* **Exercise brief**: Only lines with the string "this" are wanted. Pull them out of the data.

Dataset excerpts
________________
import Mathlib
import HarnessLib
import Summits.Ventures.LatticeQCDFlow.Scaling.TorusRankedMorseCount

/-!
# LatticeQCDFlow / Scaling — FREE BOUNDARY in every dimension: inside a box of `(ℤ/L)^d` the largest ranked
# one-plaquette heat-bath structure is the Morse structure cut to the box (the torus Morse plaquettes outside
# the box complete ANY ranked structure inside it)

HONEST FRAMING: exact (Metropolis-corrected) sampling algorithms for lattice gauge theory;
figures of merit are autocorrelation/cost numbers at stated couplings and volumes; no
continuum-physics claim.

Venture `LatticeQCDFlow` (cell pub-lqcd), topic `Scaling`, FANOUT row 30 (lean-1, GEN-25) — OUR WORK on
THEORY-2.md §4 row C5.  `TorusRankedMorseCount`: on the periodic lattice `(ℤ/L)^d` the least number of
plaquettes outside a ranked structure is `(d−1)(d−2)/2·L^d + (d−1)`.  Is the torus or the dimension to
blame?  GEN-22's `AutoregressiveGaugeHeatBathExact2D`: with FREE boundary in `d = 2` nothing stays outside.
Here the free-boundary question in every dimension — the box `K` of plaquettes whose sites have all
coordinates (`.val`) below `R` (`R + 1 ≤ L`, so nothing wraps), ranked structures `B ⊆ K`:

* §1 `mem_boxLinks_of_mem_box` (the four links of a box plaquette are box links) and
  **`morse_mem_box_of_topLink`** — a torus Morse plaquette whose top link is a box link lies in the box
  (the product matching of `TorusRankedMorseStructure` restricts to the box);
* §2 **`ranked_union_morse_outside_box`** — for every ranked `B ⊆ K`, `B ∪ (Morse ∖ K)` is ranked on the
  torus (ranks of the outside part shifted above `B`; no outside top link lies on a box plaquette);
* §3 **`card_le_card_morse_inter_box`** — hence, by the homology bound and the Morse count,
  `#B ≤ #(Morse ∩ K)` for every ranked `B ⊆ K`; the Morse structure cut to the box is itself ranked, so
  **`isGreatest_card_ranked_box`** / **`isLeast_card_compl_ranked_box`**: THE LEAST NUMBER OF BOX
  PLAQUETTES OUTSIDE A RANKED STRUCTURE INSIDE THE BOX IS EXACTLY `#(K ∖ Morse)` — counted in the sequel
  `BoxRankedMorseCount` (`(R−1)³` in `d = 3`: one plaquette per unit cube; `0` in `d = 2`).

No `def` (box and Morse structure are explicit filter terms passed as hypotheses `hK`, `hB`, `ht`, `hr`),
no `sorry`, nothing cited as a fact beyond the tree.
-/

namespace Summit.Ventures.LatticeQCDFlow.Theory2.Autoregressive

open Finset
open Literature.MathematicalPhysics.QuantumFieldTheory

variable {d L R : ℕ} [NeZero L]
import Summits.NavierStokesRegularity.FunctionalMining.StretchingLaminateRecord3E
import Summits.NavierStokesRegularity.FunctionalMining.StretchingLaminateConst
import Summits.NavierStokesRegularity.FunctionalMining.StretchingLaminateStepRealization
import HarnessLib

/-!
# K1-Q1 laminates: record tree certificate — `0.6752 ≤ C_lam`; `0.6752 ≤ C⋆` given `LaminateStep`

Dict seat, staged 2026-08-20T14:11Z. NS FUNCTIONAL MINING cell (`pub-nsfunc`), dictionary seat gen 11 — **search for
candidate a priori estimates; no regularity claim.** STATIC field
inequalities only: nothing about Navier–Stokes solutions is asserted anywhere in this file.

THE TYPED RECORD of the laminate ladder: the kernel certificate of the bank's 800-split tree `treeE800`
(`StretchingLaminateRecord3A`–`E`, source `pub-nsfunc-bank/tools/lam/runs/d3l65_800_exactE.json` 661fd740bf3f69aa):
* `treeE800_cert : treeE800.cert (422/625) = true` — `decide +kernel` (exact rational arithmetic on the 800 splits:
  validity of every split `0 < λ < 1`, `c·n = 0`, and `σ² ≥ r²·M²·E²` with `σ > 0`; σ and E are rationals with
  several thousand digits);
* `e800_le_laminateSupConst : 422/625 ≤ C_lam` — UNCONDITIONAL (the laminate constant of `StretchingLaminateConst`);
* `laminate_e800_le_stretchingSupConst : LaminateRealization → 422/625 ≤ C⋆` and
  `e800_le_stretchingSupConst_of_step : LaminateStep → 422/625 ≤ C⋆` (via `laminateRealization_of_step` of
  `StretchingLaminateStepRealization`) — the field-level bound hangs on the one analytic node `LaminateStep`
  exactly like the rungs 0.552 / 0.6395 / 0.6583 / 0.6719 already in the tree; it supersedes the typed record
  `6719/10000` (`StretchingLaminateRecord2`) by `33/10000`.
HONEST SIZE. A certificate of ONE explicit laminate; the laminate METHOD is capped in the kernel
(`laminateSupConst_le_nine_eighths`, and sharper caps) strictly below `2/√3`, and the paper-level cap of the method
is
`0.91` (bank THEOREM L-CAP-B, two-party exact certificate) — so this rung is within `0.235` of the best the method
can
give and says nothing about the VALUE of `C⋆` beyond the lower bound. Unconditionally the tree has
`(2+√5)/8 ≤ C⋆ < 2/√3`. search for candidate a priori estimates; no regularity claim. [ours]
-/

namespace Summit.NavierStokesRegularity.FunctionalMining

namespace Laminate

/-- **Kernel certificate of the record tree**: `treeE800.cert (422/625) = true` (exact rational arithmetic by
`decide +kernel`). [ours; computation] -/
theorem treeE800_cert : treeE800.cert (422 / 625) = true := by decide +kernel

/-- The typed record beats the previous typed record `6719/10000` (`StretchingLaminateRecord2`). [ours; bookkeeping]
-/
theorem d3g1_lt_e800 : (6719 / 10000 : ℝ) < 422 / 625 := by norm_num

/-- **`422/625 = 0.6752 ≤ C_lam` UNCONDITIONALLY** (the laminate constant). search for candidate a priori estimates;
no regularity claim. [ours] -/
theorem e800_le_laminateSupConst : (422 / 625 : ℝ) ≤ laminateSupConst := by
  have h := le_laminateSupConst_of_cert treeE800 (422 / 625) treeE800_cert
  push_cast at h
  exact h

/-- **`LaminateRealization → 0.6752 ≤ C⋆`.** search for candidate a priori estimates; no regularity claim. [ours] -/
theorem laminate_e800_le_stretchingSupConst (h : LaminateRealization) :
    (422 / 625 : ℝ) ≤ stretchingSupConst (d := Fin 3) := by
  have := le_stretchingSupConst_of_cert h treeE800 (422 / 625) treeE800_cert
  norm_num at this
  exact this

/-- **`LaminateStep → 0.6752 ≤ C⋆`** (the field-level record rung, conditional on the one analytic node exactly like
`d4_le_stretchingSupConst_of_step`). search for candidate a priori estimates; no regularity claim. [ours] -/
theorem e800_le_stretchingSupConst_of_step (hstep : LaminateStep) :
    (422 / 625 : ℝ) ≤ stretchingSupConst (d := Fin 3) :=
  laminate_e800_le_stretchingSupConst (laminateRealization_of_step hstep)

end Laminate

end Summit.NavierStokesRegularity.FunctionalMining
________________
* **Exercise result**:
inequalities only: nothing about Navier–Stokes solutions is asserted anywhere in this file.
`0.91` (bank THEOREM L-CAP-B, two-party exact certificate) — so this rung is within `0.235` of the best the method
  norm_num at this
  exact this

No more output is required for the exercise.